Instructions to Make Your Othello Brain

These instructions will tell you how to set up Othello on the web to play human-against-computer, and also how to pit tournaments that play the computer against itself.
  1. Create a directory inside your public_html directory called othello by typing the following two commands at the dollar-sign prompt: 
    cd public_html
mkdir othello
  2. Go into that directory 
    cd othello
    and copy all the Java source code and a couple other files from ~es66/public_html/othello/ by typing (actually, you can just cut and paste the following into the window with the $ prompt): 
    cp -r ~es66/public_html/othello/audio .
cp -r ~es66/public_html/othello/images .
cp -r ~es66/public_html/othello/*.java .
cp -r ~es66/public_html/othello/othello.html .
cp -r ~es66/public_html/othello/FinalWeights .
cp -r ~es66/public_html/othello/traindata .

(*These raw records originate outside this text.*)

/-!
# Class X9, `p = 5`, RANK 0: the DEFINITE anticyclotomic route — `BSD(E,5)` from Bertolini–Longo–Venerucci 2026 (Thm. B at `χ = 𝟙`) and an exact Gross-point certificate

HONEST FRAMING (cell `b2b-bsdres-*`, verbatim): the cell deletes COMBINATION-SHAPED residual classes of
the rank-≤1 BSD formula from PUBLISHED theorems only and TYPES the construction-shaped remainder; this
is not "finishing BSD". Class X9 (good ordinary `p ≥ 5`, `ρ̄_{E,p}` irreducible and not surjective) stays
TYPED at class level; everything here is PER PAIR; no lane verdict is changed; nothing is booked by this
unit (the lane books, the referee rules). Unit `b2b-bsdres-x9`, gen 24 (census
`HOME/b2b-bsdres-x9/X9-DEFINITE-G24.md`).

## What this file does (our own work, hence `Summits/`)

After gen 20 the X9 row was TERMINAL with 22 flagged-only pairs `(E, 5)` (`N < 5·10⁵`, `r_an ≤ 1`, image
`5S4`), each with ONE multiplicative prime `ℓ` carrying `5 ∣ c_ℓ` — the prime that inflates every Heegner
index (Cha / Jetchev), is exactly where `ρ̄` is unramified (no Skinner–Urban (ram) prime), and makes
hypothesis (im) of Burungale–Castella–Skinner 2025 unsatisfiable (`not_bcsHypothesisIm_of_classX9`).
The lineage never priced the DEFINITE anticyclotomic setting: `N = ℓ·M²` with `M` additive, so for an
imaginary quadratic `K` with `ℓ` INERT and the primes of `M` split, `(N⁺, N⁻) = (M², ℓ)` is exactly the
shape of Hypothesis 1.1 of Bertolini–Longo–Venerucci, *The anticyclotomic main conjectures for elliptic
curves*, Math. Ann. 2026 [BertoliniLongoVenerucci2026] (bullet 5 "`q ∣ N⁺ ⇒ H⁰(I_q, E[p]) = 0`" forces `N⁺`
to be additive; bullet 6 is vacuous for `ℓ ∈ {2,3} ≢ ±1 (mod 5)`; the image hypothesis is IRREDUCIBLE,
not surjective). Their Theorem B at the trivial character (tree fact
`BLV2026_card_selmerGroupPInfty_eq_pow_of_grossPeriod`, `Literature/…/BertoliniLongoVenerucci2026/`, with
its READING FLAGS RF1–RF3) reads `#Sel_{5^∞}(E/K) = 5^{2·ord₅ ψ_f(P_K)}`, where `ψ_f(P_K) ∈ ℤ` — the value
of the primitive integral `f`-eigenfunctional of the Brandt module of `(N⁺, N⁻)` on the Gross divisor of
`K` — is an EXACT FINITE COMPUTATION. Hence (this file):

* `noPTorsion_of_selmerGroupPInfty_baseChange_eq_bot` — `Sel_{p^∞}(E/K) = 0` for a quadratic `K` and an
  odd `p` gives `Ш(E/ℚ)[p] = 0` (PROVED: `Sel_{p^∞}(E/K) ↠ Ш(E/K)[p^∞]`, tree
  `map_primaryH1ToH1_selmerGroupPInfty`; restriction is injective on `Ш(E/ℚ)[p]`, tree
  `injOn_shaRestriction_torsionBy`).
* `bsdp_of_BLV2026_of_grossPeriod_unit` — the GENERIC consumer: the fact + `5 ∤ ψ_f(P_K)` + analytic
  rank `≤ 1` + `ord₅ #Ш_an = 0` ⟹ `BSD(E,5)` (Miller), via `Typed.bsdp_of_shaAn_unit_of_noPTorsion` (GZK).
* `bsdp_of_ainvs_of_BLV2026_of_grossPeriod_unit` — the same with every curve-side hypothesis of the fact
  DECIDED from the integer model (`5 ∤ Δ`: good at `5`; the kernel point count `#Ẽ(𝔽₅) = n₅`: ordinary and
  `a₅ ≢ ±1`; a Frobenius witness `ℓ₀` for the irreducibility of `E[5]`, Mazur 1978 Prop. 6.3 (1)).
* the RECORDS (`bsdp_t216482e1_of_BLV2026`, `bsdp_t216482g1_of_BLV2026`, `bsdp_t155682e1_of_BLV2026`; FINISH.md
  §2 rows 12, 13, 9 — row 13 was the `650 … 15 000` core-h "deep hunt" target) are in the sibling file
  `X9/DefiniteGrossPeriodRecordsA.lean`, which instantiates `bsdp_of_ainvs_of_BLV2026_of_grossPeriod_unit`.

What stays a BINDER in each record (displayed, discharged outside the kernel — the lineage's standard,
cf. `hcong` / `hcertA` / the Heegner-index certificates): `hGZK`, `hBLV` (published); `r_an(E) = 0` and
`#Ш_an(E) = 1` (Cremona's table + PARI, `HOME/…/g24/twists`: `L(E,1)/Ω = ∏ c_ℓ` exactly); and the
GROSS-PERIOD CERTIFICATE `hcert ∧ hS`: the field `K` (class number prime to `5`, `(d_K, 5N) = 1`, `ℓ` inert,
primes of `M` split), the conductor factorisation `N = M²·ℓ` with bullet 5 (`H⁰(I_q, E[5]) = 0` at the
additive primes — inertia acts through a non-trivial finite group of order prime to `5` inside `SL₂(𝔽₅)`,
resp. through `χ ⊗ unipotent` with `χ` ramified quadratic; numerically: every prime of the `5`-division
field above `q` is ramified), the definite quaternion algebra `(−1,−1)_ℚ` ramified exactly at `2`, the
Eichler order of level `M²`, the primitive integral eigenfunctional `φ = w` and a conductor-`1` Gross point,
with the VALUE `S = ψ_f(P_K)`; `5 ∤ S` is then decided by the kernel. The value is certified by TWO
engines (code `HOME/code/b2b-bsdres-x9/g24/`): ENGINE A `grossA.py` (P¹-model of the class set over the
Hurwitz order, Hecke matrices from the norm-`m` quaternions, the `f`-line cut out mod `2⁶¹−1` by FLINT with
NULLITY 1 certified, lifted and verified over `ℤ`, Gross points and `Pic(𝒪_K)`-orbits; kit j165530 / j165531
/ j165679) and ENGINE B `engineB.gp` (independent GP re-implementation: order, `ι_N`, units, orbits, the
exact eigen-equations on ALL nodes for A's Hecke primes AND two unused ones, embeddings by lattice
enumeration, fixed lines by brute force, `Pic` via `Qfb`; kit j165890–j165892): `216482e1`: `K = ℚ(√−19)`,
`S = ∓4` (all 96 Gross points), also `−139 ↦ 16`, `−187 ↦ 12`; `216482g1`: `S = ±4` (`−139 ↦ 8`, `−187 ↦ 12`);
`155682e1`: `K = ℚ(√−203)` (`h = 4`), `S = 6`; `ℚ(√−83)` (`h = 3`), `S = 48`; and `ℚ(√−11)`: `S = 0` exactly
where `r_an(E^{−11}) = 2` (j165470) — the BSD-predicted pattern `S = c_E·√#Ш_an(E^D)` holds on all nine
`(E, D)` computed (`c = 4, 4, 6`).

References: Bertolini–Longo–Venerucci, Math. Ann. 2026, Thm. B, Thm. 7.1, Lemma 4.1, §9.2; Bertolini–Darmon,
Ann. Math. 162 (2005); Gross 1987 §3, §11; B. Mazur, IHÉS 47 (1978) Prop. 6.3 (1); R. L. Miller 2011 Def. 1.1;
Dokchitser–Dokchitser 2010 Lem. 4.14 (odd part of `Ш` under quadratic base change); Cremona's tables.
-/

set_option autoImplicit false

noncomputable section

open scoped Classical NumberField

open WeierstrassCurve Literature.NumberTheory.EllipticCurves
  Literature.NumberTheory.EllipticCurves.Rank1Residual
  Literature.NumberTheory.EllipticCurves.Rank1Residual.Typed
  Literature.NumberTheory.EllipticCurves.Rank1Residual.X11RankOneCertificates
  Literature.NumberTheory.EllipticCurves.BertoliniLongoVenerucci2026
  Summit.BirchSwinnertonDyer.BirchSwinnertonDyer.Rank1Residual.X11RankOne
  Literature.NumberTheory.GaloisRepresentations
  Summit.BirchSwinnertonDyer.BirchSwinnertonDyer.Rank1Residual.IntModel
  Summit.BirchSwinnertonDyer.Rank1Residual.X11b

namespace Summit.BirchSwinnertonDyer.Rank1Residual.X9

/-! ### §1. `Sel_{p^∞}(E/K) = 0` over a quadratic field kills `Ш(E/ℚ)[p]` for odd `p` -/

/-- **`Sel_{p^∞}(E/K) = 0 ⟹ Ш(E/ℚ)[p] = 0`** for a quadratic field `K` and an odd prime `p`: the image of
`Sel_{p^∞}(E/K)` in `H¹(K, E)` is `Ш(E/K)[p^∞]` (tree `map_primaryH1ToH1_selmerGroupPInfty`, Kummer theory
with the divisibility of `E(K̄)`), so `Ш(E/K)` has no element of `p`-power order; and restriction
`Ш(E/ℚ) → Ш(E/K)` is injective on `Ш(E/ℚ)[p]` since `p ∤ [K : ℚ] = 2` (tree `injOn_shaRestriction_torsionBy`).
[cite: Greenberg1999, §2, pp. 62–63] [cite: SerreGaloisCohomology1997, I.§2.4 Cor. to Prop. 9] -/
theorem noPTorsion_of_selmerGroupPInfty_baseChange_eq_bot (W : WeierstrassCurve ℚ) [W.IsElliptic]
    (K : Type) [Field K] [NumberField K] (hK : Module.finrank ℚ K = 2) (p : ℕ) [Fact p.Prime]
    (hp2 : p ≠ 2) (hSel : (W.baseChange K).selmerGroupPInfty p = ⊥) :
    ∀ x : W.sha, (p : ℤ) • x = 0 → x = 0 := by
  have hp : p.Prime := Fact.out
  -- Ш(E/K)[p^∞] = 0
  have hmap := (W.baseChange K).map_primaryH1ToH1_selmerGroupPInfty p
    (W.baseChange K).zsmul_geomPoints_surjective_holds
  rw [hSel, AddSubgroup.map_bot] at hmap
  have hprim : AddCommGroup.primaryComponent (W.baseChange K).sha p = ⊥ :=
    (AddSubgroup.map_eq_bot_iff_of_injective _ (W.baseChange K).sha.subtype_injective).mp hmap.symm
  -- quadratic fields are Galois
  haveI : IsGalois ℚ K := by
    haveI : Algebra.IsQuadraticExtension ℚ K := ⟨hK⟩
    infer_instance
  have hcop : p.Coprime (Module.finrank ℚ K) := by
    rw [hK]; exact (Nat.coprime_primes hp Nat.prime_two).mpr hp2
  intro x hx
  have hxn : p • x = 0 := by rw [← natCast_zsmul]; exact hx
  have hres : shaRestriction W K x = 0 := by
    have hpr : p • shaRestriction W K x = 0 := by rw [← map_nsmul, hxn, map_zero]
    have hmem : shaRestriction W K x ∈ AddCommGroup.primaryComponent (W.baseChange K).sha p := by
      exact ⟨1, by rw [pow_one]; exact hpr⟩
    rw [hprim] at hmem
    exact AddSubgroup.mem_bot.mp hmem
  have hx_mem : x ∈ (AddSubgroup.torsionBy W.sha p : Set W.sha) :=
    AddSubgroup.torsionBy.nsmul_iff.mpr hxn
  have h0_mem : (0 : W.sha) ∈ (AddSubgroup.torsionBy W.sha p : Set W.sha) :=
    AddSubgroup.torsionBy.nsmul_iff.mpr (smul_zero _)
  exact injOn_shaRestriction_torsionBy W K hcop hx_mem h0_mem (by rw [hres, map_zero])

    (the -r makes it copy all subdirectories, "recursively".) Don't forget those periods at the end, each after a space.
  3. After you copy the contents you should have the following files. (You do not need to work with most of these files -- these instructions will tell you which to look at and change.)
  4. You will then compile the entire project. To do this, all you have to do is type "javac OthelloDisplay.java" and "javac OthelloCache.java". It will compile everything else for you and will create respective .class files for each .java file above.

    It will give you one warning -- ignore it. Didya know that a compiler warning is not nearly as bad as a compiler error, but they should not be ignored unless the instructor or a law enforcement officer tell you to do so.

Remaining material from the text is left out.